The disposal is starting to trip on overload more and more lately. Here’s a text from my wife. I guess I’ll be changing my “sink blender” soon.


----------



## OpenSights (Mar 23, 2015)

Debo22 said:


> The disposal is starting to trip on overload more and more lately. Here’s a text from my wife. I guess I’ll be changing my “sink blender” soon.

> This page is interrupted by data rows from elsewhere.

import Literature.Computability.Complexity.GateEliminationClosed
import Literature.Computability.Complexity.GateEliminationNormalize

/-!
# Gate elimination: the standing assumptions of Li–Yang's case analysis from Case 5 on

The notions in which the proof of Theorem 4.1 (ECCC TR21-023, §4.1) states what Cases 0–4 have
achieved when Case 5 begins:

* `Semicircuit.Useless` (§3.3, Rule 4: "a gate is called useless if it is a `1`-gate with only
  descendant `Q`, such that another input of `Q` also feeds `G`") and `Semicircuit.Normalized`
  (§3.3: "a circuit is called normalized if no normalization rule can apply to it"; Case 0.1) —
  `PreNormalized` (Rules 1, 2/3, 5) and no useless gate;
* `Semicircuit.ReachesOut` (Case 0.2: "the output gate is not reachable from it" excluded for
  gates of the acyclic part) — a theorem for pre-normalized circuits, `reachesOut_of_preNormalized`;
* `Semicircuit.DepOnlyOn`, `Semicircuit.NonDegenerate` (Case 0.3: no "gate `G` outputing a fixed
  constant `c` for any assignment to the variables", no "gate `G` fed by `I₁` and `I₂` that
  computes a function that only depends on `I₁`": "from now on … the output of each gate depends
  on both of its inputs"); `NonDegenerate` is a predicate — a standing HYPOTHESIS achieved by
  simplification (Case 0.3 is dispatched in `GateEliminationAssembly.lean`), not a claim:
  `Semicircuit.exists_normalized_not_nonDegenerate` is a fair normalized circuit of ∧-type gates
  with a constant gate;
* `Semicircuit.Standing` — all standing assumptions after Case 4: normalized, reachability,
  non-degeneracy, no troubled pair (Case 0.4 via Lemma 3.12 makes the packing empty), and the
  negations of the hypotheses of Cases 1–4.

Also: the output of a fair semicircuit computing an affine disperser is not in the xor-part
(`out_ne_gate_of_mem_xorPart`: it would compute an affine function).

## References

* J. Li, T. Yang, *3.1n − o(n) circuit lower bounds for explicit functions*, STOC 2022;
  ECCC TR21-023, §3.3 (Rule 4, normalized circuits), §4.1 (Cases 0.2, 0.3, 0.4, 1–4).
-/

namespace Literature.Computability.Complexity

open Finset

namespace Semicircuit

variable {n : ℕ} (C : Semicircuit n)

/-! ### Useless gates, normalized circuits -/

/-- Gate `G` is **useless** (Li–Yang §3.3, Rule 4): a `1`-gate whose only reader `Q ≠ G` reads, at
its other position, a node that `G` reads too ("another input of `Q` also feeds `G`").
[cite: LiYang2022, §3.3 (Rule 4)] -/
def Useless (G : Fin C.m) : Prop :=
  C.fanout (.gate G) = 1 ∧ ∃ (Q : Fin C.m) (aQ aG : Fin 2), G ≠ Q ∧ C.arg Q aQ = .gate G ∧ C.arg Q aQ.rev = C.arg G aG

/-- A circuit is **normalized** (Li–Yang §3.3: "a circuit is called normalized if no normalization
rule can apply to it"): pre-normalized (Rules 1, 2/3, 5: the only `0`-gate is the output, no gate
reads a constant, no coinciding wires) and without useless gates (Rule 4). A PREDICATE on
semicircuits (the circuit is an explicit parameter), not a claim about all circuits; its
theorem-content (Lemma 3.11, Case 0.1: for `0 ≤ α_φ ≤ 1/2`, `0 ≤ α_I`, a fair semicircuit
computing `f|_R`, `dim R ≥ 2d + 2`, with a packing has a normalized fair replacement with no more
gates and no larger measure) is `Semicircuit.exists_normalized` in
`GateEliminationStandingProofs.lean`. [cite: LiYang2022, §3.3] -/
def Normalized (C : Semicircuit n) : Prop :=
  C.PreNormalized ∧ ∀ G, ¬ C.Useless G

/-! ### Reachability of the output (Case 0.2) -/

/-- Gate `k'` reads gate `k`. [folklore] -/
def Reads (k k' : Fin C.m) : Prop := ∃ a, C.arg k' a = .gate k

/-- **The output is reachable from gate `G`**: the output is a gate at the end of a (possibly
empty) path of wires from `G`. [cite: LiYang2022, §4.1 (Case 0.2)] -/
def ReachesOut (G : Fin C.m) : Prop :=
  ∃ k, C.out = .gate k ∧ Relation.ReflTransGen C.Reads G k

/-- **Case 0.2 for pre-normalized circuits**: the output is reachable from every gate of the
acyclic part (a gate of maximal rank among those reachable from `G` has no reader, so it is the
unique `0`-gate, the output). [cite: LiYang2022, §4.1 (Case 0.2)] -/
theorem reachesOut_of_preNormalized (hN : C.PreNormalized) {G : Fin C.m} (hG : G ∉ C.xorPart) : C.ReachesOut G := by
  classical
  obtain ⟨ρ, hρ⟩ := C.acyclic
  -- gates of the acyclic part reachable from `G`
  let U : Finset (Fin C.m) := univ.filter fun k => k ∉ C.xorPart ∧ Relation.ReflTransGen C.Reads G k
  have hGU : G ∈ U := mem_filter.mpr ⟨mem_univ _, hG, Relation.ReflTransGen.refl⟩
  obtain ⟨k, hkU, hkmax⟩ := exists_max_image U ρ ⟨G, hGU⟩
  obtain ⟨-, hkK, hGk⟩ := mem_filter.mp hkU
  refine ⟨k, hN.out_of_fanout_eq_zero k ?_, hGk⟩
  rw [fanout_eq_zero_iff]
  intro k' a h
  have hk'K : k' ∉ C.xorPart := fun hk' => hkK (C.mem_of_arg_eq k' hk' a k h)
  have hlt : ρ k < ρ k' := hρ k' hk'K a k h hkK
  have hk'U : k' ∈ U := mem_filter.mpr ⟨mem_univ _, hk'K, hGk.tail ⟨a, h⟩⟩
  have := hkmax k' hk'U
  omega

/-! ### Non-degeneracy (Case 0.3) -/

/-- Gate `k` **depends only on its wire at position `a`**: on every solution its value is a function
of the value of that wire ("a gate … that computes a function that only depends on `I₁`"; a gate
"outputing a fixed constant" is the case of a constant function). [cite: LiYang2022, §4.1 (Case 0.3)] -/
def DepOnlyOn (k : Fin C.m) (a : Fin 2) : Prop :=
  ∃ h : Bool → Bool, ∀ (x : Fin n → Bool) (w : Fin C.m → Bool), C.Consistent x w → w k = h (C.nodeVal x w (C.arg k a))

/-- The circuit is **non-degenerate**: no gate computes a constant and every gate depends on both
of its inputs (Li–Yang Case 0.3: "from now on, … the output of each gate depends on both of its
inputs"). A PREDICATE on semicircuits — the standing hypothesis `Standing.nonDegenerate`, which
gate elimination *achieves* by removing a degenerate gate (Case 0.3, `simplify_of_depOnlyOn` in
`GateEliminationAssembly.lean`) — not a claim about all circuits:
`exists_normalized_not_nonDegenerate` below is a fair normalized circuit that is degenerate.
[cite: LiYang2022, §4.1 (Case 0.3)] -/
def NonDegenerate (C : Semicircuit n) : Prop := ∀ (k : Fin C.m) (a : Fin 2), ¬ C.DepOnlyOn k a

/-- A gate computing a constant depends only on (either of) its wires. [folklore] -/
theorem depOnlyOn_of_const {k : Fin C.m} {b : Bool}
    (h : ∀ (x : Fin n → Bool) (w : Fin C.m → Bool), C.Consistent x w → w k = b) (a : Fin 2) : C.DepOnlyOn k a :=
  ⟨fun _ => b, fun x w hw => h x w hw⟩

/-- **Non-degeneracy is a genuine, semantic hypothesis — not a consequence of normalization.**
`NonDegenerate` is a PREDICATE on semicircuits: the standing assumption of Li–Yang's Case 0.3
(`Standing.nonDegenerate`), *achieved* during gate elimination by removing a degenerate gate
(`simplify_of_depOnlyOn` in `GateEliminationAssembly.lean`), not a claim about all circuits.
Indeed the circuit `G₀ = x₀ ∧ x₁`, `G₁ = ¬x₀ ∧ x₂`, `G₂ = G₀ ∧ G₁` (output) is fair, normalized
(none of Rules 1–5 applies) and all its gates are ∧-type, yet `G₂` computes the constant `0`:
Case 0.3 is independent of Case 0.1. [folklore] -/
theorem exists_normalized_not_nonDegenerate :
    ∃ C : Semicircuit 3, C.Fair ∧ C.Normalized ∧ (∀ k, IsAndOp (C.op k)) ∧ ¬ C.NonDegenerate := by
  let C : Semicircuit 3 :=
    { m := 3
      op := fun k a b => if k = 1 then (!a && b) else (a && b)
      arg := fun k a =>
        if k = 0 then (if a = 0 then .var 0 else .var 1)
        else if k = 1 then (if a = 0 then .var 0 else .var 2)
        else (if a = 0 then .gate 0 else .gate 1)
      out := .gate 2
      xorPart := ∅
      isXorOp_of_mem := fun j hj => absurd hj (Finset.notMem_empty j)
      mem_of_arg_eq := fun j hj => absurd hj (Finset.notMem_empty j)
      acyclic := ⟨fun k => k.val, by decide⟩ }
  -- the gate equations of `C`
  have hiff : ∀ (x : Fin 3 → Bool) (w : Fin 3 → Bool),
      C.Consistent x w ↔ w 0 = (x 0 && x 1) ∧ w 1 = (!x 0 && x 2) ∧ w 2 = (w 0 && w 1) := by
    intro x w
    constructor
    · intro h
      exact ⟨h (0 : Fin 3), h (1 : Fin 3), h (2 : Fin 3)⟩
    · rintro ⟨h0, h1, h2⟩ j
      fin_cases j
      · exact h0
      · exact h1
      · exact h2
  -- they have exactly one solution: `C` is fair
  have hF : C.Fair := by
    intro x
    let w₀ : Fin 3 → Bool := fun k => if k = 0 then (x 0 && x 1)
      else if k = 1 then (!x 0 && x 2) else ((x 0 && x 1) && (!x 0 && x 2))
    have hsol : C.Consistent x w₀ := (hiff x w₀).2 ⟨by simp [w₀], by simp [w₀], by simp [w₀]⟩
    refine ⟨w₀, hsol, fun w hw => ?_⟩
    obtain ⟨h0, h1, h2⟩ := (hiff x w).1 hw
    obtain ⟨h0', h1', h2'⟩ := (hiff x w₀).1 hsol
    have e0 : w 0 = w₀ 0 := h0.trans h0'.symm
    have e1 : w 1 = w₀ 1 := h1.trans h1'.symm
    have e2 : w 2 = w₀ 2 := by rw [h2, h2', e0, e1]
    funext k
    fin_cases k
    · exact e0
    · exact e1
    · exact e2
  -- the output gate `G₂ = (x₀ ∧ x₁) ∧ (¬x₀ ∧ x₂)` is the constant `0`
  have hconst : ∀ (x : Fin 3 → Bool) (w : Fin 3 → Bool), C.Consistent x w → w 2 = false := by
    intro x w hw
    obtain ⟨h0, h1, h2⟩ := (hiff x w).1 hw
    rw [h2, h0, h1]
    cases x 0 <;> simp
  refine ⟨C, hF, ⟨⟨by decide, by decide, by decide⟩, fun G hG => ?_⟩, by decide, fun h =>
    h (2 : Fin 3) 0 (C.depOnlyOn_of_const (fun x w hw => hconst x w hw) 0)⟩
  unfold Useless at hG
  revert G
  decide

/-! ### The standing assumptions after Case 4 -/

/-- **The standing assumptions of Li–Yang's case analysis when Case 5 begins** (ECCC TR21-023,
§4.1), for a circuit `C` computing `f|_R` with the empty packing:
* Case 0.1: `C` is normalized (Rules 1–5);
* Case 0.2: the output is reachable from every gate of the acyclic part;
* Case 0.3: every gate depends on both of its inputs (in particular no gate computes a constant);
* Case 0.4 (Lemma 3.12): there is no troubled pair — two distinct adjacent troubled gates —, so
  that every packing is empty ("from now on, the circuit is normalized with an empty packing");
* Case 1: no protected variable feeds two gates or an ∧-type gate;
* Case 2: no protected `0`-variable ("all protected variables are `1`-variables each feeding an
  ⊕-type gate");
* Case 3: for every variable `x` feeding an ∧-type gate `G`, `fanout(x) + fanout(G) ≤ 3`;
* Case 4: no ∧-type gate fed by two variables one of which is a `1`-variable.
[cite: LiYang2022, §4.1 (Cases 0–4)] -/
structure Standing (R : RdqSource n) : Prop where
  /-- Case 0.1 -/
  normalized : C.Normalized
  /-- Case 0.2 -/
  reachesOut : ∀ G, G ∉ C.xorPart → C.ReachesOut G
  /-- Case 0.3 -/
  nonDegenerate : C.NonDegenerate
  /-- Case 0.4 -/
  no_troubled_pair : ∀ G₁ G₂, G₁ ≠ G₂ → C.Troubled G₁ → C.Troubled G₂ → ¬ C.Adjacent G₁ G₂
  /-- Case 1, first half: a protected variable does not feed two gates -/
  protected_one_reader : ∀ j, R.Protected j → ∀ (k₁ k₂ : Fin C.m) (a₁ a₂ : Fin 2),
    C.arg k₁ a₁ = .var j → C.arg k₂ a₂ = .var j → k₁ = k₂
  /-- Case 1, second half: a protected variable does not feed an ∧-type gate -/
  protected_not_and : ∀ j, R.Protected j → ∀ (G : Fin C.m) (a : Fin 2), C.arg G a = .var j → ¬ IsAndOp (C.op G)
  /-- Case 2: no protected `0`-variable -/
  protected_pos : ∀ j, R.Protected j → 1 ≤ C.fanout (.var j)
  /-- Case 3 -/
  and_fanout_le : ∀ (j : Fin n) (G : Fin C.m) (a : Fin 2), C.arg G a = .var j → IsAndOp (C.op G) →
    C.fanout (.var j) + C.fanout (.gate G) ≤ 3
  /-- Case 4 -/
  no_and_one_var : ∀ (G : Fin C.m) (x y : Fin n) (ax ay : Fin 2), ax ≠ ay → C.arg G ax = .var x → C.arg G ay = .var y →
    IsAndOp (C.op G) → C.fanout (.var x) ≠ 1

/-! ### The output is not in the xor-part -/

variable {C}

/-- **The output of a fair semicircuit computing an affine disperser (dimension `≥ 2d + 1`) is
not a gate of the xor-part**: it would be an affine function of the inputs. [cite: LiYang2022, §2.6 (footnote 5)] -/
theorem out_ne_gate_of_mem_xorPart {f : (Fin n → ZMod 2) → Bool} {R : RdqSource n} {d : ℕ} (hf : IsAffineDisperser f d)
    (hd : 2 * d + 1 ≤ R.dim) (hF : C.Fair) (hC : C.ComputesRestr f R) {k : Fin C.m} (hk : k ∈ C.xorPart) :
    C.out ≠ .gate k := by
  intro hout
  have haff : IsXorAffine (C.nodeFn hF C.out) :=
    C.nodeFn_xorAffine hF C.isClosed_xorPart (fun k hk => (C.isXorOp_of_mem k hk).isAffineOp)
      (fun k' h => by rw [hout] at h; cases h; exact hk)
  refine hf.not_xorAffine_on_sol R hd haff fun v hv => ?_
  exact (hC.2 v hv _ (C.consistent_sol hF _)).symm

/-- In a pre-normalized fair semicircuit computing an affine disperser, **a useless gate is not
the output** (its reader would be a gate of the acyclic part from which the output is not
reachable, or the output would lie in the xor-part). [cite: LiYang2022, §3.3 (Rule 4), §4.1 (Case 0.2)] -/
theorem out_ne_gate_of_useless {f : (Fin n → ZMod 2) → Bool} {R : RdqSource n} {d : ℕ} (hf : IsAffineDisperser f d)
    (hd : 2 * d + 1 ≤ R.dim) (hF : C.Fair) (hC : C.ComputesRestr f R) (hN : C.PreNormalized) {G : Fin C.m}
    (hG : C.Useless G) : C.out ≠ .gate G := by
  intro hout
  obtain ⟨h1, Q, aQ, aG, hGQ, hQG, -⟩ := hG
  have hGK : G ∉ C.xorPart := fun hGK => out_ne_gate_of_mem_xorPart hf hd hF hC hGK hout
  have hQK : Q ∉ C.xorPart := fun hQK => hGK (C.mem_of_arg_eq Q hQK aQ G hQG)
  -- the output is reachable from `Q`, but every path from `Q` stays in the acyclic part above `G`
  obtain ⟨ρ, hρ⟩ := C.acyclic
  obtain ⟨k, hk, hpath⟩ := C.reachesOut_of_preNormalized hN hQK
  rw [hout] at hk
  cases hk
  -- along the path ranks increase, and all gates are acyclic
  have key : ∀ k', Relation.ReflTransGen C.Reads Q k' → k' ∉ C.xorPart ∧ ρ Q ≤ ρ k' := by
    intro k' hp
    induction hp with
    | refl => exact ⟨hQK, le_rfl⟩
    | tail _ hread ih =>
      obtain ⟨a, ha⟩ := hread
      rename_i b c _
      have hcK : c ∉ C.xorPart := fun hcK => ih.1 (C.mem_of_arg_eq c hcK a b ha)
      exact ⟨hcK, ih.2.trans (hρ c hcK a b ha ih.1).le⟩
  have h1 := (key G hpath).2
  have h2 : ρ G < ρ Q := hρ Q hQK aQ G hQG hGK
  omega

end Semicircuit

/-! ### Cases 5–8 as one named fact -/

/-- **Cases 5–8 of Li–Yang's proof of Theorem 4.1** (ECCC TR21-023, §4.1, pp. 20–40: Case 5 "there
is an ∧-type gate fed by two `2`-variables"; then "no ∧-type gate is directly fed by two
variables. Let `G` be a topologically minimal ∧-type gate fed by `I₁` and `I₂`"; Case 6 "let `x`
be a protected variable"; Case 7 "`I₁ = x` is a `2`-variable and `I₂ = Q` is a `1`-gate"; Case 8
"`Q = I₂` is a gate", with xor-reconstruction), vendored as ONE named fact in the generality in
which the paper argues: for positive parameters with `α_φ < 1/2`, an affine disperser `f` for
dimension `d`, a fair semicircuit `C` computing `f|_R` with `dim R > 2d + 2`, under the standing
assumptions established by Cases 0–4 (`Semicircuit.Standing`: normalized, output reachable from
the acyclic part, every gate depending on both inputs, no troubled pair — so the packing is
empty —, no configuration of Cases 1–4), the conclusion of the one-step claim `LiYang2022_step`
holds for `(C, ∅, R)`: a simplification without substitution, or `1 ≤ t ≤ 3` substitutions with
`Δμ ≥ δ t`. NAMED FACT, not proved here; with `LiYang2022_step_of_cases5to8` (to follow) it is
the only unproved input to `LiYang2022_step`, hence to `li_yang`.
[cite: LiYang2022, proof of Thm. 4.1 (§4.1, Cases 5–8)] -/
def LiYang2022_cases5to8 : Prop :=
  ∀ (αφ αI αQ : ℝ), 0 < αφ → αφ < 1 / 2 → 0 < αI → 0 < αQ →
  ∀ (n d : ℕ) (f : (Fin n → ZMod 2) → Bool), IsAffineDisperser f d →
  ∀ (C : Semicircuit n) (R : RdqSource n), C.Fair → C.ComputesRestr f R → 2 * d + 2 < R.dim → C.Standing R →
    (∃ (C' : Semicircuit n) (P' : Finset (Fin C'.m × Fin C'.m)),
        C'.Fair ∧ C'.ComputesRestr f R ∧ C'.IsPacking P' ∧ C'.m < C.m ∧
          C'.measure αφ αI αQ P' R ≤ C.measure αφ αI αQ ∅ R) ∨
    (∃ t : ℕ, 1 ≤ t ∧ t ≤ 3 ∧
      ∃ (C' : Semicircuit n) (R' : RdqSource n) (P' : Finset (Fin C'.m × Fin C'.m)),
        C'.Fair ∧ C'.ComputesRestr f R' ∧ C'.IsPacking P' ∧ R'.dim + t = R.dim ∧
          liYangDelta αφ αI αQ * t ≤ C.measure αφ αI αQ ∅ R - C'.measure αφ αI αQ P' R')

end Literature.Computability.Complexity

Time to upgrade to a sink smoothie ninja!


----------



## skoronesa (Oct 27, 2015)

I have a 220v sewer pump that would be pretty sweet to mount under the sink upside down 






.


----------



## ShtRnsdownhill (Jan 13, 2016)

your all over thinking it, disconnect the drain pipes and put a 5 gallon bucket under the sink to catch anything you want to push through the hole in the bottom of the sink..then just empty out the window..


----------



## OpenSights (Mar 23, 2015)

ShtRnsdownhill said:


> your all over thinking it, disconnect the drain pipes and put a 5 gallon bucket under the sink to catch anything you want to push through the hole in the bottom of the sink..then just empty out the window..


OMG! All you have to do is dump the disposal into a 5 gallon bucket, outlet like a drum trap, could even add a separator for grease! Home Depot special! Duct tape required.


----------



## Logtec (Jun 3, 2018)

Nice!


----------